To get more visitors – and locals – downtown, community leaders are turning to a mixture of historic preservation and public/private investments. The effort is working; people aren’t just coming back to downtown Waycross, they’re staying.
“We are on course to having a 24/7 population in our downtown,” says Waycross Mayor John Fluker. “We had our annual Swamp Fest this past October and the attendance was triple that of the year before. I think we are seeing living proof that downtown improvements lead directly to economic development.”
Enhancements include a $7 million public/private partnership that created downtown’s centerpiece, the once-decaying Phoenix Hotel, reborn as simply the Phoenix, an office building housing the Jones Company, its principal private investor. Since 2000, more than $14 million has gone into downtown improvements that include the restoration of historic buildings and infrastructure upgrades.
Near the Phoenix, the early 1900s-era Kress Building is another example of the value of a public/private marriage. On the private side is Heritage Realty, a local firm. On the public side is a family of agencies and organizations including the Georgia Cities Foundation, the Downtown Waycross Development Authority (DWDA), the city of Waycross and the Georgia Department of Community Affairs. Both sides came together to raise $4 million to rebuild the structure.

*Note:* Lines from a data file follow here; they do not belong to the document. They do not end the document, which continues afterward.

import Summits.MatrixMultiplication.MatrixMultiplication.Theorems.OutsiderSandwichToricCeilingPowThreeCwBaseCensus0A

/-!
# OutsiderSandwich — toric ceiling of `cw₂^{⊠N}`: the `N = 3` three-cw base, PAIR census 0B
(group `cZ0`, part B of 3: 360 of 928 instances; decomp-mm lens 4, gen 47, kernel K47-9 census;
THESES-FREE, `ω`-free; helper toward `LaserTangency`, stmt-32268)

LABEL.  TORIC · FINITE (`N = 3`) · NEC-side instrument.  In CHUNKS of at most 60 instances (kernel
memory / time ceiling on the gate): the certificate pair `datc0[i]` satisfies `goodP₁` for the
instance `(instOf₁ cZ0)[i]` — both decode to `valid₁` perfect matchings of `cw ⊠ cw ⊠ cw` minus the
instance and the second misses a row of the first (`census₃_0_r`, `decide +kernel`, standard axioms;
no `native_decide`, no `ofReduceBool`).  Consumed by
`…ThreeCwBase`.
WHAT THIS IS NOT: no statement about tensors or `ω`.
-/

set_option linter.dupNamespace false
set_option maxRecDepth 200000
set_option Elab.async false

namespace Summit.MatrixMultiplication.MatrixMultiplication.Theorems.OutsiderSandwichToricCeilingPowThreeCwBaseCensus0B

open Summit.MatrixMultiplication.MatrixMultiplication.Theorems.OutsiderSandwichToricCeilingPowTwoCwBaseDefs
open Summit.MatrixMultiplication.MatrixMultiplication.Theorems.OutsiderSandwichToricCeilingPowThreeCwBaseDefs
open Summit.MatrixMultiplication.MatrixMultiplication.Theorems.OutsiderSandwichToricCeilingPowThreeCwBaseData0
open Summit.MatrixMultiplication.MatrixMultiplication.Theorems.OutsiderSandwichToricCeilingPowThreeCwBaseCensus0A

set_option maxHeartbeats 0 in
/-- PAIR CENSUS, group `cZ0`, instances `360 … 419` (kernel-decided). -/
theorem census₃_0_6 : ((((instOf₁ cZ0).zip datc0).drop 360).take 60).all
    (fun p => goodP₁ p.1 p.2.1 p.2.2) = true := by
  decide +kernel

set_option maxHeartbeats 0 in
/-- PAIR CENSUS, group `cZ0`, instances `420 … 479` (kernel-decided). -/
theorem census₃_0_7 : ((((instOf₁ cZ0).zip datc0).drop 420).take 60).all
    (fun p => goodP₁ p.1 p.2.1 p.2.2) = true := by
  decide +kernel

set_option maxHeartbeats 0 in
/-- PAIR CENSUS, group `cZ0`, instances `480 … 539` (kernel-decided). -/
theorem census₃_0_8 : ((((instOf₁ cZ0).zip datc0).drop 480).take 60).all
    (fun p => goodP₁ p.1 p.2.1 p.2.2) = true := by
  decide +kernel

set_option maxHeartbeats 0 in
/-- PAIR CENSUS, group `cZ0`, instances `540 … 599` (kernel-decided). -/
theorem census₃_0_9 : ((((instOf₁ cZ0).zip datc0).drop 540).take 60).all
    (fun p => goodP₁ p.1 p.2.1 p.2.2) = true := by
  decide +kernel

set_option maxHeartbeats 0 in
/-- PAIR CENSUS, group `cZ0`, instances `600 … 659` (kernel-decided). -/
theorem census₃_0_10 : ((((instOf₁ cZ0).zip datc0).drop 600).take 60).all
    (fun p => goodP₁ p.1 p.2.1 p.2.2) = true := by
  decide +kernel

set_option maxHeartbeats 0 in
/-- PAIR CENSUS, group `cZ0`, instances `660 … 719` (kernel-decided). -/
theorem census₃_0_11 : ((((instOf₁ cZ0).zip datc0).drop 660).take 60).all
    (fun p => goodP₁ p.1 p.2.1 p.2.2) = true := by
  decide +kernel

end Summit.MatrixMultiplication.MatrixMultiplication.Theorems.OutsiderSandwichToricCeilingPowThreeCwBaseCensus0B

Already, 15 new downtown jobholders are at work in the Kress Building and Heritage is preparing to put loft apartments on the top floors of the building and add to the growing downtown population.
“And retailers are coming back downtown to set up shop,” says Mayor Fluker. “We saw a need to make infrastructure improvements downtown and we were able to fund those with revenues from SPLOST (Special Purpose Local Option Sales Tax).”
Waycross leaders once watched their downtown head in the other direction; people were bailing out like the place was on fire. “The growth corridor became the eastern side of the community,” says City Manager Pete Pyrzenski. “It was a classic situation; all of the chain store and big box growth was out there. I think it’s possible to have two growth areas, with one of them being the downtown. Now we are starting to get inquiries from the chains on coming into downtown.”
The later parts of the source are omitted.